_Records for processing_:
BEGIN
import Summits.QuantumFields.BalabanUV.Beta.SpineRecursiveT2AllSym
import Summits.QuantumFields.BalabanUV.Beta.SpineRecursiveWEnd

/-!
# `BalabanUV.Beta.SpineRecursiveWEndSym` — binder row D1, (N7d-i) of the second-order hR slot port: **THE (Wr-conj-c) LAW OF THE SLOTTED W-TABLES AT THE
# (0.4) LITERAL'S SYMMETRISED RESOLVENTS, AT EVERY LEVEL, FROM THE SECOND-ORDER TABLE LETTERS — IN THE ROOT's CURRENCY** (first-order letters as
# `vertexOfK G_j Lc (SrecOf … j)`, contacts as `vertexOfK G_j Lc (κ u ↦ γ_j • diagK (ctGenM …))`, second-order contact table `X₂ := diagK X2s`, COMPENSATOR
# `Wc := Rm_j` = the W-remainder) — i.e. the hypothesis `hWrC` of the row-D1 root `RowD1JointEndSymWardTablesAn1` (p273819) DERIVED from the letters
# (β sub-cell, BINDER-OWNERS row D1 OWNER `b2b-balaban-beta-an2`, gen 31; memo `gen30/N7-SCOPE.v1.md` §4 (N7d); slot twin of the (W-ASM) body of
# `SpineRecursiveWEnd` without its END)

HONEST FRAMING (cell charter, verbatim): «discharging BetaPertH makes Bałaban's UV stability UNCONDITIONAL — a real constructive-QFT result; it is
NOT the continuum limit and NOT the Clay problem.»  HONEST DEPENDENCY: continuum YM on T⁴ ⇐ BetaPertH ∧ nine spine estimates (0/9 proved); BetaPertH
⇐ (D1) ∧ (D4) ∧ CAP+tail; G-an2-4 gates asym, D1 and NE2/3/4.  DERIVED cell leaf (wiring, [folklore]): `SpineRecursiveT2AllSym.T2RecOf_bref_all_of_letters_sym`
(the induction) + `SpineRecursiveWLawSym.WrecOf_bref_of_T2RM_sym` (W-law ⟸ (hT2-rem)) + K2's (c1) fold `LagrangeFoldSym.dM_SpureRecOf_M1Of_eq_vertexOfK_SrecOf`
+ §1; no statement of Bałaban's papers, no `[cite:]`, no `def`, no `Prop` fact; EVERY LETTER IS A HYPOTHESIS; instantiates no binder of the wall BY ITSELF.
NOT D1, NOT `BetaPertH`, NOT continuum, NOT Clay.

## What is here
* §1 `vertexOfK_smul_diagK_ctGenM`: `vertexOfK K N (κ u ↦ γ • diagK (ctGenM d B α L κ u)) b = diagK (Gᵞ_b)` (twin of `SpineRecursiveWEnd.vertexOfK_smul_diagK_ctGen`).
* §2 **`WrecOf_brefC_of_letters_sym`**: under EXACTLY the hypotheses of `T2RecOf_bref_all_of_letters_sym`, for all `j α μ y ν y′`:
  `W_j μ (bref y) ν (bref y′) = (ε ε) • refK (W_j μ y ν y′ + conjW 𝕄_j (vertexOfK G_j Lc (SrecOf … j) μ y) (vertexOfK G_j Lc (SrecOf … j) ν y′)
  (vertexOfK G_j Lc (κ u ↦ γ_j • diagK (ctGenM … κ u)) μ y) (…ν y′) (diagK (X2s j α μ y ν y′)) + Rm_j α μ y ν y′)`,
  `Rm_j := ½•conjV 𝕄_j (diagK (X2s_jᵀ − X2s_j)) + ½•(Δ_j + Δ_jᵀ)` — THE ROOT's (Wr-conj-c) SHAPE with `X₂ := diagK X2s`, `Wc := Rm`.
WHAT THIS MEANS FOR THE ROW (located, not a class count): the root's second-order hR letter `hWrC` is no longer a free-standing hypothesis about the
literal's `W` — it FOLLOWS from table-level second-order letters (level-0 Wilson∕border letter, the mixed letter, the border letter at every level), the
mechanical split identities, the localisations, (V-ff0)(H-r), the shift letters and the locks, with the compensator `Wc` IDENTIFIED as the W-remainder
`Rm` (whose transported part `R2` carries the chart-(II) sandwich-defect words); the root's `hcomp` is then the CONCRETE identity
`½·tadpole G_j (Rm_j …) + conjDefect G_j 𝕄_j (…) (diagK X2s) = 0` — the (N8) object.  The re-rooting itself (N7e) is not in this file.
Provenance: β sub-cell, unit beta-an2 gen 31, 2026-08-21 (v1); no existing file touched.
-/

open Finset
open scoped BigOperators
open Literature.Probability.LatticeModels (Torus.proj)
open Literature.MathematicalPhysics.QuantumFieldTheory
open Literature.MathematicalPhysics.QuantumFieldTheory.Balaban1983to89
open Literature.MathematicalPhysics.QuantumFieldTheory.Balaban1983to89.Beta
open ExpKernelCalculus (MKer Decays BiLoc comp VertexFamily)
open PolarizationSign (reflSign)
open KernelReflection (refK)
open ResolventReflection (bref Φ)
open OneStepResolventKernel (Fib LocStencil)
open OneStepKernelFamily (KInvStep colH vertexOfK)
open BalabanStepJetsSucc (mmRead wE wVH)
open BalabanStepW2 (M2Of wV4 wB2)
open BalabanCompositeJets (LocStencil₂)
open SecondOrderResponse (dM W2OfK LocStencilFM)
open Summit.QuantumFields.BalabanUV.Beta.TameKernelCalculus
open Summit.QuantumFields.BalabanUV.Beta.ChartConjugation (conjV conjW)
open Summit.QuantumFields.BalabanUV.Beta.BorderedHessian (bhK diagK stepScale)
open Summit.QuantumFields.BalabanUV.Beta.SymSliceProjectorKernel (symEc)
open Summit.QuantumFields.BalabanUV.Beta.WardLocusCubic (mmSym)
open Summit.QuantumFields.BalabanUV.Beta.WardLocusRecursive (SrecOf)
open Summit.QuantumFields.BalabanUV.Beta.ChartConjugationDefectEnd (sandwichDefect)
open Summit.QuantumFields.BalabanUV.Beta.SymmetrisedStepJets (Gsym)
open Summit.QuantumFields.BalabanUV.Beta.SymShiftedSpread (bhKStepSh)
open Summit.QuantumFields.BalabanUV.Beta.E3ContactGenerator (ctGenM)
open Summit.QuantumFields.BalabanUV.Beta.VertexReflectionContact (smul_diagK)
open Summit.QuantumFields.BalabanUV.Beta.LagrangeFoldSym (dM_SpureRecOf_M1Of_eq_vertexOfK_SrecOf)

noncomputable section

namespace Summit.QuantumFields.BalabanUV.Beta.SpineRooted

section WEndSym

variable {d Lc : ℕ} [NeZero Lc]

omit [NeZero Lc] in
/-- [folklore] **THE CONTACT LETTER OF THE ROOT IS THE DIAGONAL OF THE DRESSED BORDER-READING GENERATOR**:
`vertexOfK K N (κ u ↦ γ • diagK (ctGenM d B α L κ u)) b = diagK (p c ↦ Σ_κ Σ'_u colH K N b κ u · (γ · ctGenM d B α L κ u p c))`
(twin of `SpineRecursiveWEnd.vertexOfK_smul_diagK_ctGen`, by its `vertexOfK_diagK_family`). -/
theorem vertexOfK_smul_diagK_ctGenM (K B : MKer (d + 1) (Fib d)) (N L : ℕ) (γ : ℝ) (α μ : Fin (d + 1)) (y : Fin (d + 1) → ℤ) :
    vertexOfK K N (fun κ u => γ • diagK (ctGenM d B α L κ u)) μ y =
      diagK fun p c => ∑ κ, ∑' u, colH K N μ y κ u * (γ * ctGenM d B α L κ u p c) := by
  have e : (fun κ u => γ • diagK (ctGenM d B α L κ u)) = fun κ u => diagK (fun p c => γ * ctGenM d B α L κ u p c) := by
    funext κ u; exact smul_diagK γ _
  rw [e, vertexOfK_diagK_family]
END
_What to do_: Write out the records above exactly, from the opening line to the line with "NOT D1, NOT", including both, with nothing added.

_Task answer_:
import Summits.QuantumFields.BalabanUV.Beta.SpineRecursiveT2AllSym
import Summits.QuantumFields.BalabanUV.Beta.SpineRecursiveWEnd

/-!
# `BalabanUV.Beta.SpineRecursiveWEndSym` — binder row D1, (N7d-i) of the second-order hR slot port: **THE (Wr-conj-c) LAW OF THE SLOTTED W-TABLES AT THE
# (0.4) LITERAL'S SYMMETRISED RESOLVENTS, AT EVERY LEVEL, FROM THE SECOND-ORDER TABLE LETTERS — IN THE ROOT's CURRENCY** (first-order letters as
# `vertexOfK G_j Lc (SrecOf … j)`, contacts as `vertexOfK G_j Lc (κ u ↦ γ_j • diagK (ctGenM …))`, second-order contact table `X₂ := diagK X2s`, COMPENSATOR
# `Wc := Rm_j` = the W-remainder) — i.e. the hypothesis `hWrC` of the row-D1 root `RowD1JointEndSymWardTablesAn1` (p273819) DERIVED from the letters
# (β sub-cell, BINDER-OWNERS row D1 OWNER `b2b-balaban-beta-an2`, gen 31; memo `gen30/N7-SCOPE.v1.md` §4 (N7d); slot twin of the (W-ASM) body of
# `SpineRecursiveWEnd` without its END)

HONEST FRAMING (cell charter, verbatim): «discharging BetaPertH makes Bałaban's UV stability UNCONDITIONAL — a real constructive-QFT result; it is
NOT the continuum limit and NOT the Clay problem.»  HONEST DEPENDENCY: continuum YM on T⁴ ⇐ BetaPertH ∧ nine spine estimates (0/9 proved); BetaPertH
⇐ (D1) ∧ (D4) ∧ CAP+tail; G-an2-4 gates asym, D1 and NE2/3/4.  DERIVED cell leaf (wiring, [folklore]): `SpineRecursiveT2AllSym.T2RecOf_bref_all_of_letters_sym`
(the induction) + `SpineRecursiveWLawSym.WrecOf_bref_of_T2RM_sym` (W-law ⟸ (hT2-rem)) + K2's (c1) fold `LagrangeFoldSym.dM_SpureRecOf_M1Of_eq_vertexOfK_SrecOf`
+ §1; no statement of Bałaban's papers, no `[cite:]`, no `def`, no `Prop` fact; EVERY LETTER IS A HYPOTHESIS; instantiates no binder of the wall BY ITSELF.
NOT D1, NOT `BetaPertH`, NOT continuum, NOT Clay.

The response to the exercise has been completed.